> **Task description**: Report back the lines in this listing that carry the string "Summits".
§ §
import Mathlib
import Summits.Ventures.HodgeRepro2.T6N5Skeleton
import Summits.Ventures.HodgeRepro2.T6N5LocalDatum
import Summits.Ventures.HodgeRepro2.T6N5LocalHyp
import Summits.Ventures.HodgeRepro2.T6N5Local

/-!
# T6N5LocalToy — Tier 6, M2 sub-step N5 (t6-p8's half): the non-vacuity witness for `T6N5Local`
(README §10.5(ii)(c),(d))

A toy local sign datum `toyLocal η₀ η₁ u` (characters = `ℤˣ × ℤˣ`, restriction = the first coordinate, root number
= the second coordinate, so that BOTH sign classes are non-empty) on which the display `Hyp.BFGYYZ2025_Thm3_5`
and every binder of `N5Local_main` (hA1, hW, hη, hχW and the residual `hiii`) hold jointly, for every choice of
the line symbols `ω(λ_a) = η₀`, `ω(λ_b) = η₁` and `η_v(u) = u` — so the hypotheses are not refutable, none is
closed by `trivial`, and `N5Local_main` applies on the toy (`toyLocal_solution`).
README §8(d): uses an L-value-free non-vanishing device: NO.
-/

namespace Summit.Ventures.HodgeRepro2.T6.N5LocalToy

open Summit.Ventures.HodgeRepro2.T6.N5LocalDatum Summit.Ventures.HodgeRepro2.T6.N5Local
  Summit.Ventures.HodgeRepro2.T6.Hyp

/-- The toy local sign datum (an `abbrev`, so that its fields reduce). -/
abbrev toyLocal (η₀ η₁ u : ℤˣ) : LocalSignDatum where
  Char := ℤˣ × ℤˣ
  FChar := ℤˣ
  res := MonoidHom.fst ℤˣ ℤˣ
  η := -1
  eps := fun ξ => ξ.2
  χW := (-1, 1)
  epsdW := 1
  Theta := fun s α => α.2 = s
  ηLine := ![η₀, η₁]
  ηu := u

variable (η₀ η₁ u : ℤˣ)

/-- The display holds on the toy. -/
theorem toy_thm3_5 : BFGYYZ2025_Thm3_5 (toyLocal η₀ η₁ u) := by
  intro s α _
  show α.2 = s ↔ ((-1, 1) : ℤˣ × ℤˣ)⁻¹.2 * α.2 = s * 1
  simp

/-- (A1) on the toy: for each sign `s` the character `(1, s)` is conjugate-orthogonal and occurs. -/
theorem toy_hA1 : ∀ s : ℤˣ, ∃ α : (toyLocal η₀ η₁ u).Char, (toyLocal η₀ η₁ u).IsCO α ∧
    (toyLocal η₀ η₁ u).Theta s α :=
  fun s => ⟨(1, s), rfl, rfl⟩

/-- The residual binder `hiii` (case (iii) of Theorem N5.T2, pair form) holds on the toy: with `s := η₀`,
`a := (−1, s)` and `c := (−1, −s)` give `c⁻¹·a² = (−1, −s)`. -/
theorem toy_hiii : (toyLocal η₀ η₁ u).ηu = -1 → (toyLocal η₀ η₁ u).ηLine 0 = (toyLocal η₀ η₁ u).ηLine 1 →
    ∃ a c : (toyLocal η₀ η₁ u).Char, (toyLocal η₀ η₁ u).IsCS a ∧ (toyLocal η₀ η₁ u).IsCS c ∧
      (toyLocal η₀ η₁ u).eps a = (toyLocal η₀ η₁ u).ηLine 0 ∧
      (toyLocal η₀ η₁ u).eps c = -(toyLocal η₀ η₁ u).ηLine 0 ∧
      (toyLocal η₀ η₁ u).eps (c⁻¹ * a * a) = -(toyLocal η₀ η₁ u).ηLine 0 := by
  intro _ _
  refine ⟨(-1, η₀), (-1, -η₀), rfl, rfl, rfl, rfl, ?_⟩
  show ((-1 : ℤˣ), -η₀)⁻¹.2 * η₀ * η₀ = -η₀
  simp

/-- All binders of `N5Local_main` hold jointly on the toy, hence Theorem N5.T2's conclusion holds there
(README §10.5(ii)(d): the hypothesis set is satisfiable). -/
theorem toyLocal_solution : ∃ ξ : Fin 4 → (toyLocal η₀ η₁ u).Char, LocalSolution (toyLocal η₀ η₁ u) ξ :=
  N5Local_main (toyLocal η₀ η₁ u) (toy_thm3_5 η₀ η₁ u) (toy_hA1 η₀ η₁ u) rfl rfl rfl (toy_hiii η₀ η₁ u)

end Summit.Ventures.HodgeRepro2.T6.N5LocalToy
§ §
> **Response box**:
import Summits.Ventures.HodgeRepro2.T6N5Skeleton
import Summits.Ventures.HodgeRepro2.T6N5LocalDatum
import Summits.Ventures.HodgeRepro2.T6N5LocalHyp
import Summits.Ventures.HodgeRepro2.T6N5Local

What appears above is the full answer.